Still, the money raised to repair Notre Dame — how it was raised, and from whom — is a perfect microcosm of our problems. What’s the point of spending lavishly to repair an old monument when the great, great majority of our contemporary countrymen face stagnant wages, poor healthcare, broken school systems and stifled economic prospects? In France, as in America, regressive taxation has led to social unrest because people believe that the wealthy do not, and will not, contribute to society in the ways that they should. Upward of $1 billion on a project like Notre Dame does little to alleviate feelings of frustration among the working class.
Modern conservatives who, we know, are paid by the aristocrats to do their bidding, still believe that levying higher taxes on the wealthy is an inefficient and counterproductive way to reallocate wealth. They seem stuck and unwavering in their centuries-old belief that big government and high taxes are bad, that returning social programs to private civic and religious institutions is good — a better way to care for the needs of a society. Never mind the unimpeachable evidence that in Carnegie’s day, when social programs were primarily handled by church organizations and private fraternal societies, civic welfare was drastically more limited and of significantly lower quality than it is today.
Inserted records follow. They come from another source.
import Summits.Ventures.PackingBounds.ThreePointCert.SoundDim3
import Summits.Ventures.PackingBounds.ThreePointCert.CheckKron
import Summits.Ventures.PackingBounds.ThreePointCert.T22ExpandR0p1
import Summits.Ventures.PackingBounds.ThreePointCert.T22ExpandR0p2
import Summits.Ventures.PackingBounds.ThreePointCert.T22ExpandR1p1
import Summits.Ventures.PackingBounds.ThreePointCert.T22ExpandR2p1
import Summits.Ventures.PackingBounds.ThreePointCert.T22ExpandR3p1
import Summits.Ventures.PackingBounds.ThreePointCert.T22ExpandR4p1
import Summits.Ventures.PackingBounds.ThreePointCert.T22ExpandQG1
import Summits.Ventures.PackingBounds.ThreePointCert.T22ExpandQG2
import Summits.Ventures.PackingBounds.ThreePointCert.T22ExpandQG3
import Summits.Ventures.PackingBounds.ThreePointCert.T22ExpandQG4
import Summits.Ventures.PackingBounds.ThreePointCert.T22ExpandQG5
import Summits.Ventures.PackingBounds.ThreePointCert.T22ExpandQG6
import Summits.Ventures.PackingBounds.ThreePointCert.T22ExpandQG7
import Summits.Ventures.PackingBounds.ThreePointCert.T22ExpandQG8
import Summits.Ventures.PackingBounds.ThreePointCert.T22ExpandQG9
import Summits.Ventures.PackingBounds.ThreePointCert.T22ExpandQG10
import Summits.Ventures.PackingBounds.ThreePointCert.T22ExpandQG11
import Summits.Ventures.PackingBounds.ThreePointCert.T22ExpandQG12

/-!
# Tammes θ(22) ≤ arccos(699/1000) (A(3, 699/1000) ≤ 21): the kernel-checked theorem

Framing: lottery ticket; floor = certified bounds/negative ranges. Venture `PackingBounds` (cell
`pub-packcert`), three-point SDP family. Integer data of a feasible point of the Bachoc–Vallentin
semidefinite program (n = 3, s = 699/1000, degree d = 10, Bachoc–Vallentin
multiplier set = cell mode sym2), derived by `cert2lean_s2.py` (sdp gen 5 fork of cert2lean_lp.py) from the exact rational certificate
`sdp-n3-d10-s699-1000-sym2f-lpclient-v1.json` of the cell (exact verifier #1 + verifier #2 of the other seat), in the units of the kernel
checker `ThreePointCert.Check` + `CheckSym2` (soundness `card_le_of_cert3S2`); Gram factors offset-encoded for the
Kronecker-packed chunk validation `ThreePointCert.CheckKron` (emitter `emitleanS2.py` = lp gen 3 emitleanK.py). Generated file: plain
lists of integers / monomials.
-/

namespace Summit.Ventures.PackingBounds.ThreePointCert.T22

open Literature.Geometry.DiscreteGeometry Literature.Geometry.DiscreteGeometry.PolyCert PolyCert.SPoly

set_option maxRecDepth 100000 in
/-- All expansion data are valid (assembled from the kernel validations). -/
theorem polys_ok : PolysOK33 T22.cert T22.polys T22.gR0 T22.gR1 T22.gR2 T22.gR3 T22.gR4 T22.gQ0 T22.gQ1 where
  hF := fexpValid3_of_fchunkVal cert eFP _ (by rfl) (fchunkVal3_append _ _ _ _ _ _ (fchunkVal3_append _ _ _ _ _ _ (fchunkVal3_append _ _ _ _ _ _ (fchunkVal3_append _ _ _ _ _ _ (fchunkVal3_append _ _ _ _ _ _ (fchunkVal3_append _ _ _ _ _ _ (fchunkVal3_append _ _ _ _ _ _ (fchunkVal3_append _ _ _ _ _ _ (fchunkVal3_append _ _ _ _ _ _ (fchunkVal3_of_ok _ _ _ _ okF_1) (fchunkVal3_of_ok _ _ _ _ okF_2)) (fchunkVal3_of_ok _ _ _ _ okF_3)) (fchunkVal3_of_ok _ _ _ _ okF_4)) (fchunkVal3_of_ok _ _ _ _ okF_5)) (fchunkVal3_of_ok _ _ _ _ okF_6)) (fchunkVal3_of_ok _ _ _ _ okF_7)) (fchunkVal3_of_ok _ _ _ _ okF_8)) (fchunkVal3_of_ok _ _ _ _ okF_9)) (fchunkVal3_of_ok _ _ _ _ okF_10))
  h0 := by
    have c := chunkVal_of_okK _ _ _ _ _ okR0_1
    have c := chunkVal_trans _ _ _ _ _ _ _ c (chunkVal_of_okK _ _ _ _ _ okR0_2)
    have c := chunkVal_trans _ _ _ _ _ _ _ c (chunkVal_of_okK _ _ _ _ _ okR0_3)
    exact c
  h1 := by
    have c := chunkVal_of_okK _ _ _ _ _ okR1_1
    have c := chunkVal_trans _ _ _ _ _ _ _ c (chunkVal_of_okK _ _ _ _ _ okR1_2)
    exact c
  h2 := rvalid_of_singleK gR2K eR2 okR2_1
  h3 := rvalid_of_singleK gR3K eR3 okR3_1
  h4 := rvalid_of_singleK gR4K eR4 okR4_1
  hq0 := rvalid_of_singleK gQ0K eQ0 okQ0_1
  hq1 := rvalid_of_singleK gQ1K eQ1 okQ1_1

set_option maxHeartbeats 0 in
/-- The side conditions hold. -/
theorem cert_side : checkSide33 T22.cert = true := by decide +kernel

set_option maxHeartbeats 0 in
/-- The numerical bound is `< N + 1` (and `≥ 0`). -/
theorem cert_bound : checkBound3 T22.cert T22.polys = true := by decide +kernel

set_option maxRecDepth 100000 in
set_option maxHeartbeats 0 in
/-- The certificate passes the check of constraint `(i')`. -/
theorem cert_I : checkI3 T22.cert T22.polys = true := by decide +kernel

set_option maxRecDepth 100000 in
set_option maxHeartbeats 0 in
/-- The certificate passes the check of constraint `(ii')` (Bachoc–Vallentin multiplier set). -/
theorem cert_II : checkII3S2 T22.cert T22.polys = true := by decide +kernel

/-- **Tammes θ(22) ≤ arccos(699/1000) (A(3, 699/1000) ≤ 21)**: every set of `22` unit vectors of `ℝ³` contains two distinct vectors with inner
product `> 699 / 1000`, i.e. at angle `< arccos(699 / 1000)`; equivalently `A(3, 699 / 1000) ≤ 21` — a certified
upper bound for the Tammes problem, `θ(22) ≤ arccos(699 / 1000)`. Bachoc–Vallentin three-point (semidefinite
programming) bound on `S²` (Chebyshev kernels), their multiplier set, degree 10, from an exact certificate (bound value 21.943375),
kernel-checked. [cite: BachocVallentin2007, Theorem 4.2; BachocVallentin2007ISIT, Table 5.3] -/
theorem tammes22_card_le_21_sdp (C : Finset (EuclideanSpace ℝ (Fin 3)))
    (h1 : ∀ x ∈ C, ‖x‖ = 1) (h2 : ∀ x ∈ C, ∀ y ∈ C, x ≠ y → inner ℝ x y ≤ 699 / 1000) :
    C.card ≤ 21 :=
  card_le_of_cert33S2 cert polys polys_ok cert_I cert_II cert_side cert_bound C h1
    (fun x hx y hy hxy => by
      have h := h2 x hx y hy hxy
      have e : ((cert.p : ℤ) : ℝ) / (cert.q : ℕ) = 699 / 1000 := by norm_num [cert]
      rw [e]; exact h)

end Summit.Ventures.PackingBounds.ThreePointCert.T22
import Literature.Topology.FourManifolds.TrisectionsTwoFunctionAtlas
import Literature.Topology.FourManifolds.TrisectionsTopHeightBot
import Literature.Topology.FourManifolds.TrisectionsSectorMorse
import HarnessLib

/-!
# The handle decomposition of the first sector of the Morse-theoretic trisection

Topic `Literature/Topology/FourManifolds`; step F (part ii, first sector) of a Morse-theoretic
construction of Gay–Kirby's trisection for the fact seat
`provefact-Literature.Topology.FourManifolds.exists_isBalancedGKTrisection` (Gay–Kirby 2016,
Thm. 4 via §4, Lemma 14).  Everything in this file is **proved**; the one definition is the
explicit outer function of the corner form.

For the first sector `X₁ = {s ≤ 0, 2s ≤ T}` of two-function sector data `D` over a bi-collar
`B` (`TrisectionsTwoFunctionAtlas.lean`) whose top height is the top height `T_bot` of a system
of `2`-handle boxes (`TrisectionsTopHeightBot.lean`), the function
`ψ₁ = 1 - C U₁(-s) V₁(T/2 - s)` (`HandleBoxes.psiOneBot`) is fed into
`CornerSliceAtlas.hasHandleDecomposition_of_comp_val` (`TrisectionsSectorMorse.lean`) over the
corner-slice atlas `D.atlas₁`: it is smooth; in the corner charts along `F` it is the corner
form `1 - (C/2)·(2uv)`; it is `1` exactly on the faces and `< 1` inside; it is regular on the
faces off `F` and has no critical point on the band part of the sector
(`HandleBoxes.not_isMCriticalPt_psiOneBot`); below the band it carries the Morse data of `f`
(`HandleBoxes.morseData_psiOneBot_below`).  Result (`hasHandleDecomposition_S₁`):
**`HasHandleDecomposition 3 ↥X₁ c` with `c i` the number of critical points of `f` of index `i`
below the level `a`** — for a self-indexing `f` with one minimum and `k` critical points of
index `1` this is `handleCount 1 k` ("`X₁ ≅ ♮ᵏ S¹ × B³`").

## References

* D. Gay, R. Kirby, *Trisecting 4-manifolds*, Geom. Topol. 20 (2016), §4, Lemma 14. [GayKirby2016]
* J. Milnor, *Morse theory* (1963), Thm. 3.1 and §3. [Milnor1963]
-/

open scoped Manifold ContDiff Topology
open Set Function Filter

noncomputable section

universe u

namespace Literature.Topology.FourManifolds

open Flow

/-- Local notation: `𝔼 n` is the model Euclidean space `EuclideanSpace ℝ (Fin n)`. -/
local notation "𝔼 " n:arg => EuclideanSpace ℝ (Fin n)

/-- **The outer function of the corner form**: `G(y) = 1 - (C/2) y₀`, so that
`G ∘ cornerFold = 1 - C · uv`. [folklore] -/
def cornerOuter (C : ℝ) (y : 𝔼 4) : ℝ := 1 - (C / 2) * y 0

/-- `G` is smooth. [folklore] -/
theorem contDiff_cornerOuter (C : ℝ) : ContDiff ℝ ∞ (cornerOuter C) :=
  contDiff_const.sub (contDiff_const.mul (EuclideanSpace.proj (0 : Fin 4) : 𝔼 4 →L[ℝ] ℝ).contDiff)

/-- `dG ≠ 0` for `C ≠ 0`. [folklore] -/
theorem fderiv_cornerOuter_ne_zero {C : ℝ} (hC : C ≠ 0) (y : 𝔼 4) : fderiv ℝ (cornerOuter C) y ≠ 0 := by
  have h : HasFDerivAt (cornerOuter C) (-((C / 2) • (EuclideanSpace.proj (0 : Fin 4) : 𝔼 4 →L[ℝ] ℝ))) y := by
    have := ((EuclideanSpace.proj (0 : Fin 4) : 𝔼 4 →L[ℝ] ℝ).hasFDerivAt (x := y)).const_mul (C / 2)
    exact this.const_sub 1
  rw [h.fderiv]
  intro h0
  have h1 := congrArg (fun L : 𝔼 4 →L[ℝ] ℝ => L (EuclideanSpace.single (0 : Fin 4) (1 : ℝ))) h0
  simp at h1
  exact hC h1

/-- `G (cornerFold y) = 1 - C y₀ y₁`. [folklore] -/
theorem cornerOuter_cornerFold (C : ℝ) (y : 𝔼 4) : cornerOuter C (cornerFold y) = 1 - C * (y 0 * y 1) := by
  rw [cornerOuter, cornerFold_apply_zero]; ring

variable {X : Type u} [TopologicalSpace X] [T2Space X] [CompactSpace X] [ChartedSpace (𝔼 4) X]
  [IsManifold (𝓡 4) ∞ X]
  (B : BiCollar X) {η : ℝ} {ι : Type} [Fintype ι] {ζ : Π x : X, TangentSpace (𝓡 4) x}
  (H : HandleBoxes B.f ζ B.a η ι) {hζ : ContMDiff (𝓡 4) (𝓡 4).tangent ∞ fun x => (⟨x, ζ x⟩ : TangentBundle (𝓡 4) X)}
  {h₂ TP χlo χhi U₁ V₁ : ℝ → ℝ} {Spl Sbot Smin Psw C : ℝ} (D : B.TwoFnData)

namespace BiCollar.TwoFnData

/-- **The handle decomposition of the first sector.**  Hypotheses: the top height of `D` is
`T_bot`; the hypotheses of the band and below-band analyses of `ψ₁`
(`TrisectionsTopHeightBot.lean`); the profiles are the identity near `0` (corner form) with
`U₁ = 1` far out, positive with the stated derivative signs; `-S_min ≤ T` with `S_min < 2η`.
Conclusion: `HasHandleDecomposition 3 ↥X₁ c`, `c i = #{crit f of index i below a}`.
[cite: GayKirby2016, §4, Lemma 14] [cite: Milnor1963, Thm. 3.1 and §3] -/
theorem hasHandleDecomposition_S₁ (hgl : IsGradientLike (𝓡 4) B.f ζ) (hfM : IsMorse (𝓡 4) B.f)
    (hDT : D.T = H.topHeightBot hζ B.hf B.g h₂ TP χlo χhi Spl Sbot Smin Psw)
    (hT : ContMDiff (𝓡 4) 𝓘(ℝ, ℝ) ∞ (H.topHeight hζ B.hf B.g h₂ TP χlo χhi Spl Smin Psw))
    (hχlo : ContDiff ℝ ∞ χlo) (hχhi : ContDiff ℝ ∞ χhi)
    {P₁ v₁ : ℝ} (hPsw0 : 0 < Psw) (hPsw : 2 * Psw ≤ η ^ 2) (hP₁ : 2 * P₁ < Psw)
    (hTP₂ : ∀ P, 2 * P₁ ≤ P → TP P = Spl) (hh₂v : ∀ t ≤ v₁, h₂ t = Spl)
    (hφv : ∀ j (y : RegularLevel B.hf), y.1 ∈ (H.box j).chart.source → H.P j y.1 < 2 * Psw → B.g y ≤ v₁)
    (hU : ContDiff ℝ ∞ U₁) (hV : ContDiff ℝ ∞ V₁) (hC : 0 < C)
    (hD : ∀ z, B.a - η < B.f z → B.f z ≤ B.a →
      H.topCoeffBot hζ B.hf B.g h₂ TP χlo χhi Spl Sbot Smin Psw z ≤ 0)
    (hU_id : ∀ u ∈ Ico 0 D.εw, U₁ u = u) (hV_id : ∀ v ∈ Ico 0 ((1 + D.lam / 2) * D.εw), V₁ v = v)
    (hUpos : ∀ u, 0 < u → 0 < U₁ u) (hVpos : ∀ v, 0 < v → 0 < V₁ v)
    (hV' : ∀ v, 0 ≤ v → 0 ≤ deriv V₁ v)
    (hface : ∀ u v, 0 ≤ u → 0 ≤ v → (0 < u ∨ 0 < v) → 0 < deriv U₁ u * V₁ v + U₁ u * deriv V₁ v)
    {σ₀ : ℝ} (hσ₀ : 0 < σ₀)
    (hbelow_cut : ∀ s, s < -η + σ₀ → χlo s = 0 ∧ χhi s = 1)
    (hbelow_U : ∀ u, η - σ₀ < u → U₁ u = 1)
    (hbelow_V' : ∀ v, 0 < deriv V₁ v)
    (hTge : ∀ z, -Smin ≤ D.T z) (hSmin : Smin < 2 * η) :
    letI := D.atlas₁.chartedSpace
    HasHandleDecomposition 3 D.S₁ fun i => (criticalSetOfIndex (𝓡 4) B.f i ∩ B.f ⁻¹' Iio B.a).ncard := by
  letI := D.atlas₁.chartedSpace
  have hη := H.eta_pos
  set ψ := H.psiOneBot hζ B.hf B.g h₂ TP χlo χhi Spl Sbot Smin Psw U₁ V₁ C with hψ
  have hTbc : ContMDiff (𝓡 4) 𝓘(ℝ, ℝ) ∞ (H.topHeightBot hζ B.hf B.g h₂ TP χlo χhi Spl Sbot Smin Psw) :=
    H.contMDiff_topHeightBot hfM hχlo hT
  have hcontf : Continuous B.f := hfM.contMDiff.continuous
  -- values of `ψ`
  have hψ_apply : ∀ z, ψ z = 1 - C * (U₁ (B.a - B.f z) * V₁ (D.T z / 2 - (B.f z - B.a))) := by
    intro z; simp only [hψ, HandleBoxes.psiOneBot, hDT]
  -- smoothness
  have hψc : ContMDiff (𝓡 4) 𝓘(ℝ, ℝ) ∞ ψ := by
    have hs : ContMDiff (𝓡 4) 𝓘(ℝ, ℝ) ∞ fun z => B.f z - B.a := hfM.contMDiff.sub contMDiff_const
    have hs' : ContMDiff (𝓡 4) 𝓘(ℝ, ℝ) ∞ fun z => B.a - B.f z := contMDiff_const.sub hfM.contMDiff
    have : ψ = fun z => 1 - C * (U₁ (B.a - B.f z) *
        V₁ (H.topHeightBot hζ B.hf B.g h₂ TP χlo χhi Spl Sbot Smin Psw z / 2 - (B.f z - B.a))) := by
      funext z; simp only [hψ, HandleBoxes.psiOneBot]
    rw [this]
    exact contMDiff_const.sub (contMDiff_const.mul ((hU.contMDiff.comp hs').mul
      (hV.contMDiff.comp ((hTbc.div_const 2).sub hs))))
  -- the no-critical-point lemma in usable form
  have hnocrit : ∀ z, B.a - η < B.f z → B.f z ≤ B.a → 0 ≤ D.T z / 2 - (B.f z - B.a) →
      (0 < B.a - B.f z ∨ 0 < D.T z / 2 - (B.f z - B.a)) → ¬ IsMCriticalPt (𝓡 4) ψ z := by
    intro z hf₁ hf₂ hv huv
    have hu : 0 ≤ B.a - B.f z := by linarith
    have hDT' : D.T z = H.topHeightBot hζ B.hf B.g h₂ TP χlo χhi Spl Sbot Smin Psw z := by rw [hDT]
    refine H.not_isMCriticalPt_psiOneBot hgl hfM hT hχlo hχhi hPsw0 hPsw hP₁ hTP₂ hh₂v hφv hU hV hC.ne' hf₁ hf₂
      (hD z hf₁ hf₂) ?_ ?_ ?_
    · rcases hu.eq_or_lt with h0 | h0
      · rw [← h0, hU_id 0 ⟨le_rfl, D.εw_pos⟩]
      · exact (hUpos _ h0).le
    · rw [← hDT']; exact hV' _ hv
    · rw [← hDT']; exact hface _ _ hu hv huv
  -- below the band
  have hbelow : ∀ z, B.f z ≤ B.a - η →
      (IsMCriticalPt (𝓡 4) ψ z ↔ IsMCriticalPt (𝓡 4) B.f z) ∧
        (IsMCriticalPt (𝓡 4) B.f z → (mhessian (𝓡 4) ψ z).Nondegenerate ∧ morseIndex (𝓡 4) ψ z = morseIndex (𝓡 4) B.f z) := by
    intro z hz
    refine H.morseData_psiOneBot_below hfM hV hC ?_ ?_ (hbelow_V' _)
    · have : Iio (-η + σ₀) ∈ 𝓝 (B.f z - B.a) := Iio_mem_nhds (by linarith)
      exact Filter.mem_of_superset this fun s hs => hbelow_cut s hs
    · have : Ioi (η - σ₀) ∈ 𝓝 (B.a - B.f z) := Ioi_mem_nhds (by linarith)
      exact Filter.mem_of_superset this fun u hu => hbelow_U u hu
  -- critical points of `f` below `a` are below the band
  have hcritf : ∀ z, IsMCriticalPt (𝓡 4) B.f z → B.f z < B.a → B.f z < B.a - η := by
    intro z hc hlt
    by_contra hge; push Not at hge
    obtain ⟨j, rfl⟩ := H.crit_val z hc hge (by linarith)
    have := H.apply_cpt j; linarith
  refine D.atlas₁.hasHandleDecomposition_of_comp_val (F := ψ) (fun q _ _ => hψc q)
    (fun p hp => ?_) (fun p hb => ?_) (fun p hb hpK => ?_) (fun p hi => ?_) (fun p hi hc => ?_) (fun i => ?_)
  · -- corner form
    refine ⟨cornerOuter C, (contDiff_cornerOuter C).contDiffAt, fderiv_cornerOuter_ne_zero hC.ne' _, fun q hq hqS => ?_⟩
    have hqb : q ∈ B.box D.εw := hq.1
    rw [cornerOuter_cornerFold, (D.atlas₁.cornerDatum p hp).apply_zero q hq, (D.atlas₁.cornerDatum p hp).apply_one q hq,
      uFun_W₁, vFun_W₁, hψ_apply, D.T_box q hqb]
    obtain ⟨hs, hr⟩ := (mem_box_iff).1 hqb
    have hu : 0 ≤ -B.sFun q := by have := ((D.mem_S₁_iff_of_mem_box q hqb).1 hqS).1; rw [uFun_W₁] at this; exact this
    have hv : 0 ≤ -B.sFun q - D.lam / 2 * B.rFun q := by
      have := ((D.mem_S₁_iff_of_mem_box q hqb).1 hqS).2; rw [vFun_W₁] at this; exact this
    have hlam := D.lam_pos
    have hU1 : U₁ (B.a - B.f q) = -B.sFun q := by
      rw [show B.a - B.f q = -B.sFun q by rw [BiCollar.sFun]; ring]
      exact hU_id _ ⟨hu, by have := (abs_lt.1 hs); linarith [this.1]⟩
    have hV1 : V₁ (-D.lam * B.rFun q / 2 - (B.f q - B.a)) = -B.sFun q - D.lam / 2 * B.rFun q := by
      rw [show -D.lam * B.rFun q / 2 - (B.f q - B.a) = -B.sFun q - D.lam / 2 * B.rFun q by rw [BiCollar.sFun]; ring]
      refine hV_id _ ⟨hv, ?_⟩
      have h1 := abs_lt.1 hs; have h2 := abs_lt.1 hr
      nlinarith
    rw [hU1, hV1]
  · -- `= 1` on the boundary
    rcases (D.isBoundaryPoint₁_iff p).1 hb with h0 | h0
    · rw [hψ_apply, show B.a - B.f p.1 = 0 by linarith, hU_id 0 ⟨le_rfl, D.εw_pos⟩]; ring
    · rw [hψ_apply, show D.T p.1 / 2 - (B.f p.1 - B.a) = 0 by linarith, hV_id 0 ⟨le_rfl, by
        have := D.lam_pos; have := D.εw_pos; positivity⟩]; ring
  · -- regular on the boundary off `F`
    have hp := p.2
    rcases (D.isBoundaryPoint₁_iff p).1 hb with h0 | h0
    · -- face `s = 0`, `T > 0`
      have hT0 : 0 < D.T p.1 := by
        rcases (show 0 ≤ D.T p.1 by have := hp.2; linarith).eq_or_lt with h | h
        · exact absurd (D.surface_of p.1 (by linarith) h.symm) hpK
        · exact h
      exact hnocrit p.1 (by linarith) (by linarith) (by linarith) (Or.inr (by linarith))
    · -- face `T = 2s`, `s < 0`
      have hs0 : B.f p.1 - B.a < 0 := by
        rcases hp.1.eq_or_lt with h | h
        · exact absurd (D.surface_of p.1 (by linarith) (by linarith)) hpK
        · exact h
      have hband : B.a - η < B.f p.1 := by have := hTge p.1; linarith
      exact hnocrit p.1 hband (by linarith) (by linarith) (Or.inl (by linarith))
  · -- `< 1` inside
    obtain ⟨h1, h2⟩ := (D.isInteriorPoint₁_iff p).1 hi
    rw [hψ_apply]
    have := mul_pos (hUpos _ (by linarith : 0 < B.a - B.f p.1)) (hVpos _ (by linarith : 0 < D.T p.1 / 2 - (B.f p.1 - B.a)))
    nlinarith
  · -- nondegenerate at interior critical points
    obtain ⟨h1, h2⟩ := (D.isInteriorPoint₁_iff p).1 hi
    by_cases hband : B.a - η < B.f p.1
    · exact absurd hc (hnocrit p.1 hband (by linarith) (by linarith) (Or.inl (by linarith)))
    · push Not at hband
      obtain ⟨hiff, hdata⟩ := hbelow p.1 (by linarith)
      exact (hdata (hiff.1 hc)).1
  · -- counts
    congr 1
    ext x
    simp only [mem_inter_iff, mem_image, mem_criticalSetOfIndex, mem_preimage, mem_Iio]
    constructor
    · rintro ⟨⟨p, hpi, rfl⟩, hc, hidx⟩
      obtain ⟨h1, h2⟩ := (D.isInteriorPoint₁_iff p).1 hpi
      have hband : ¬ (B.a - η < B.f p.1) := fun hb => hnocrit p.1 hb (by linarith) (by linarith) (Or.inl (by linarith)) hc
      push Not at hband
      obtain ⟨hiff, hdata⟩ := hbelow p.1 (by linarith)
      have hcf := hiff.1 hc
      exact ⟨⟨hcf, by rw [← (hdata hcf).2]; exact hidx⟩, by linarith⟩
    · rintro ⟨⟨hcf, hidx⟩, hlt⟩
      have hlt' := hcritf x hcf hlt
      have hxS : x ∈ D.S₁ := ⟨by linarith, by have := hTge x; linarith⟩
      have hint : (𝓡∂ 4).IsInteriorPoint (⟨x, hxS⟩ : D.S₁) :=
        (D.isInteriorPoint₁_iff ⟨x, hxS⟩).2 ⟨by show B.f x - B.a < 0; linarith, by
          show 2 * (B.f x - B.a) < D.T x; have := hTge x; linarith⟩
      obtain ⟨hiff, hdata⟩ := hbelow x (by linarith)
      refine ⟨⟨⟨x, hxS⟩, hint, rfl⟩, hiff.2 hcf, ?_⟩
      rw [(hdata hcf).2]; exact hidx

end BiCollar.TwoFnData

end Literature.Topology.FourManifolds

end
This is a story as old as class: the elites pine for a societal model in which the non-elites feel nothing but gratitude for whatever crumbs of charity are sprinkled around them, and the non-elites are now simply having none of it. To paraphrase Upton Sinclair, perhaps our aristocrats don’t understand the needs of the non-elite because their fortunes depend on keeping the non-elite ignorant.
We don’t need to be content with this. We don’t need to be blind to the fruits of charitable giving. But it is also OK for the common person to look upon the restoration of a great church, a monument to hubris and legacy gifted in the blink of a billionaire’s eye, and believe that such exorbitance would be better spent on hospitals, classrooms or clothing on the backs of the poor. The common man has witnessed this, time and again: the people possessed of the financial capacity to restore a great church are the same people who simultaneously, nakedly, support a political agenda that is antagonistic toward our safety net and wants to defund it. History teaches us that the tension will only build.
Charitable giving is not inherently wrong. Society should be grateful to those who give back. But in Notre Dame, however, we have a powerful new illustration of what a poor substitution is charity for a publicly funded safety net. The aristocratic class once again see value in a vanity project over fulfilling Carnegie’s original vision. All the pristinely decorated churches and museums in the world count for little if society hasn’t education, nourishment and stability enough to enjoy them. If the wealthy really wishes to pay their due, there are better ways to do so.